### Requirement
Go over the lines below, and when one contains the word "Summits", copy it.

### Data for review
========================
/-
Copyright (c) 2026 the pub-hodgecm-mathlib formalisation cell (harness21).  Prover seat hodgecm-mathlib-LH4-p14 (g4): Track A «(D-RAM) FOUR-FRAME» squad of crux H413, unit U2H (ii-H),
(ρ2b′-X) payer of record (heir) — SOCKET (C′-frame) PEELED ONCE MORE: the frame census from the LINE-MODEL CENSUS (the two line models of ★ p857255 instantiated for the
hyperbolic and the anisotropic literal, ★ p857425's `Θh = h`, the value dictionary of ★ p857396), payer MAP v2 bde9a80f (C0b-1), 2026-09-04.
-/
import Summits.HodgeConjecture.HodgeConjecture.Theorems.F0P3cDyRamFixedPointCensusTypeTwoPrelude     -- ★ p857439: brings every token of :418
import Summits.HodgeConjecture.HodgeConjecture.Theorems.F0P3cDyRamEllipticPlaneLineModel          -- ★ p857255 (F0P3a-p01 (g32)): `exists_lineModel`
import Literature.NumberTheory.Automorphic.EllipticPlaneAsFieldLineHermitian                      -- ★ p857425 (LH4-p12 (g4)): `map_h_eq_h_of_hermitian`, `h_ne_zero_of_isUnit_det`, `pairing_single_single`
import Literature.NumberTheory.LocalFields.ValuedEmbeddingValueDictionary                        -- ★ p857396 (LH4-p12 (g4)): `v_map_eq_zpow_iff`, `exists_v_eq_pow_of_fixed`, `v_le_map_of_fixed_of_lt_one`
import Literature.NumberTheory.Automorphic.UnitaryLatticeTreeApartment                           -- ★ `pairing_mulVec_mulVec_of_mem_unitary`
import Literature.NumberTheory.Automorphic.QuadraticLocalBaseChange                              -- ★ `valued_toPlace`
import Literature.NumberTheory.Rogawski1990.UnitaryTwoTypeTwoEdgeCount                           -- ★ `placeForm_antidiagTwo_eq_antidiag`
import HarnessLib

/-!
V3 (payer word «A11 STRIKE», 2026-09-04T06:16Z): the SAME theorem as ★ p857694 `…CensusOfLineModels.frameCensus_of_lineModelCensus` with the clause `∀ i j, |γ₁ i j| ≤ 1` (A11) STRUCK from both sockets — it is idle in
every consumer (★ (C1)∕(β)∕THM A′ use unitarity, the eigen-relation, `tr γ₁ = tr g_w` and `χ(u_w) ≠ 0` only) and NOT suppliable by the literal (★ p857702 delivers (A′) without
it; an integral representative of `γ₁` need not exist at a dyadic `w`).  Proof text = the ★ proof minus the one binder.

# F0 · P3c · line LH4 «(D-RAM) FOUR-FRAME» — unit (ii-H), leaf (ρ2b′-X): SOCKET (C′-frame) FROM THE LINE-MODEL CENSUS (the two line models instantiated)
(Rogawski 1990 §4.9; Jacobowitz 1962 §4, §7; Serre 1979 Ch. II §2)

Cell `pub/hodgecm-mathlib`, crux H413 = `stmt-HodgeConjecture-24833` (helper lane, count-neutral); THEOREMS ONLY (no definition, no instance, no notation, no named fact, no `sorry`),
typed under the LINE FILE's scopes.  Socket served: the binder `hFrame` of ★ p857651 `…CensusOfFrame.hCensus_at_of_frameCensus` (text `SOCKET-hFrame.v2.LH4p14g4.txt`
32ba725b, payer MAP v2 `F0/P3c/LH4/LH4-p14/g4/HEAD-OF-ORGANS-MAP.v2.LH4p14g4.md` bde9a80f).

WHAT IS PROVED: **`frameCensus_of_lineModelCensus (hLM) : ‹socket (C′-frame) at (L, w, ϖ, d)›`** — the census over the eigen-package from the SAME census stated over the
eigen-package PLUS, for the hyperbolic literal `t_h` (block `ι_w(γ_H.1)` on `W₀ = (L_w², Φ₂,w)`), a LINE MODEL `(φ, h)` of ★ `exists_lineModel` (φ semilinear bijective
`L_w² → M`, `φ(g_w x) = λ·φ x`, `ι_{w₁}⟨x, y⟩_{Φ₂} = Tr_{M∕L_w}(h·Θ(φx)·φy)`) with `Θh = h` (★ `map_h_eq_h_of_hermitian`), `h ≠ 0` (★ `h_ne_zero_of_isUnit_det`) and `h` HYPERBOLIC
(`e₀` is isotropic for `Φ₂,w = antidiag(1,1)`); for the anisotropic literal `t_a` (block `γ₁` on `(L_w², diag(d₀, d₁))`), a line model `(φ′, h′)` with `Θh′ = h′`, `h′ ≠ 0`; and the
VALUE DICTIONARY of `ι_{w₁}` (`hjpow`, `hEval`, `hϖmax` of ★ (C1) p857559, from ★ p857396 + ★ `valued_toPlace`) — i.e. the letters of ★ (C1) `ncard_fixed_selfDual_endoGL_eq_orderForm`.
DISCHARGED HERE: `hU` (★ `pairing_mulVec_mulVec_of_mem_unitary`), `D ≠ 0` (from `D·σD = 1`), `t² − 4D ≠ 0` (type (2): else `t∕2` is a root), trace∕det of `γ₁` from its
characteristic polynomial (= that of `g_w`), hermitian-ness of `Φ₂,w` and `diag(d₀,d₁)`, `e(w₁|w) ≠ 0`.  (The anisotropy of `h′` is NOT lettered — (C0b) derives it from the frame
equation and `η ∉ N(L_wˣ)`.)

HONEST LABEL: HC_CM is proved only modulo the 7 printed citations (2 remaining named inputs: hLiu418 = stmt-HodgeConjecture-24832, h413 = stmt-HodgeConjecture-24833) until rung 0
closes; this file is a reduction (count-neutral) — `hLM` (text `SOCKET-hLM.v1.LH4p14g4.txt`) is the OPEN line-model-census socket (payer (C0b) over ★ (C1) p857559, ★ (β)
p857610, the T5 heads, ★ T5s, ★ O-Sign, (C2), S2′); nothing in it is asserted here.  Non-vacuity (R-26): payer named; the new letters are OUTPUTS of ★ `exists_lineModel` ∕ ★ p857425
∕ ★ p857396 at every type-(2) `γ_H`, hence inhabited wherever socket (C) is (LH4-r01 (g5) certificate 2026-09-04T05:23:27Z).

## References
* [Rogawski1990] J. D. Rogawski, *Automorphic Representations of Unitary Groups in Three Variables*, Ann. of Math. Stud. 123 (1990), §4.9 Prop. 4.9.1 (b) p. 55, Lemma 4.9.3 p. 56.
* [Jacobowitz1962] R. Jacobowitz, *Hermitian forms over local fields*, Amer. J. Math. 84 (1962), §4, §7 Thm. 7.1.
* [Serre1979] J.-P. Serre, *Local Fields*, GTM 67 (1979), Ch. II §2.
-/

set_option autoImplicit false

noncomputable section

namespace Summit.HodgeConjecture.HodgeConjecture.Cruxes.H413.F0P3cDyRamFixedPointCensusTypeTwoCensusOfLineModelsV3

-- THE LINES MODULE'S `open` CONTEXT (tree `Cruxes/H413/Lines/F0_P3c_DyRamFourFrame_U2H_HSide.lean`, after its `namespace`):
open MeasureTheory Measure NumberField IsDedekindDomain Topology Filter Polynomial
open Literature.NumberTheory.Automorphic Literature.NumberTheory.Automorphic.UnitaryGroup Literature.NumberTheory.Automorphic.IntegralReduction
open Literature.NumberTheory.Rogawski1990 Literature.NumberTheory.GaloisRepresentations Literature.NumberTheory.NumberFields
open Literature.NumberTheory.Automorphic.UnitaryThreeFourFrame
open Summit.HodgeConjecture.HodgeConjecture.Cruxes.H413.F0P3cDyRamFourFrameHSideDefs
open Summit.HodgeConjecture.HodgeConjecture.Cruxes.H413.F0P3cDyRamFourFrameHFamilyDefs
open scoped Matrix MatrixGroups Classical ValuativeRel
open Summit.HodgeConjecture.HodgeConjecture.Cruxes.H413.F0P3cDyRamFourFrameHSideDefsR
open Summit.HodgeConjecture.HodgeConjecture.Cruxes.H413.F0P3cDyRamFourFrameLawDefsR (shiftT shiftR)
open Literature.NumberTheory.Automorphic.UnitaryLatticeTree Literature.NumberTheory.Automorphic.HermitianLattice
open Literature.NumberTheory.Automorphic.EllipticPlaneAsFieldLine Literature.NumberTheory.LocalFields.ValuedEmbedding
open Literature.NumberTheory.QuadraticForms
open Summit.HodgeConjecture.HodgeConjecture.Cruxes.H413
========================
### Result below
import Summits.HodgeConjecture.HodgeConjecture.Theorems.F0P3cDyRamFixedPointCensusTypeTwoPrelude     -- ★ p857439: brings every token of :418
import Summits.HodgeConjecture.HodgeConjecture.Theorems.F0P3cDyRamEllipticPlaneLineModel          -- ★ p857255 (F0P3a-p01 (g32)): `exists_lineModel`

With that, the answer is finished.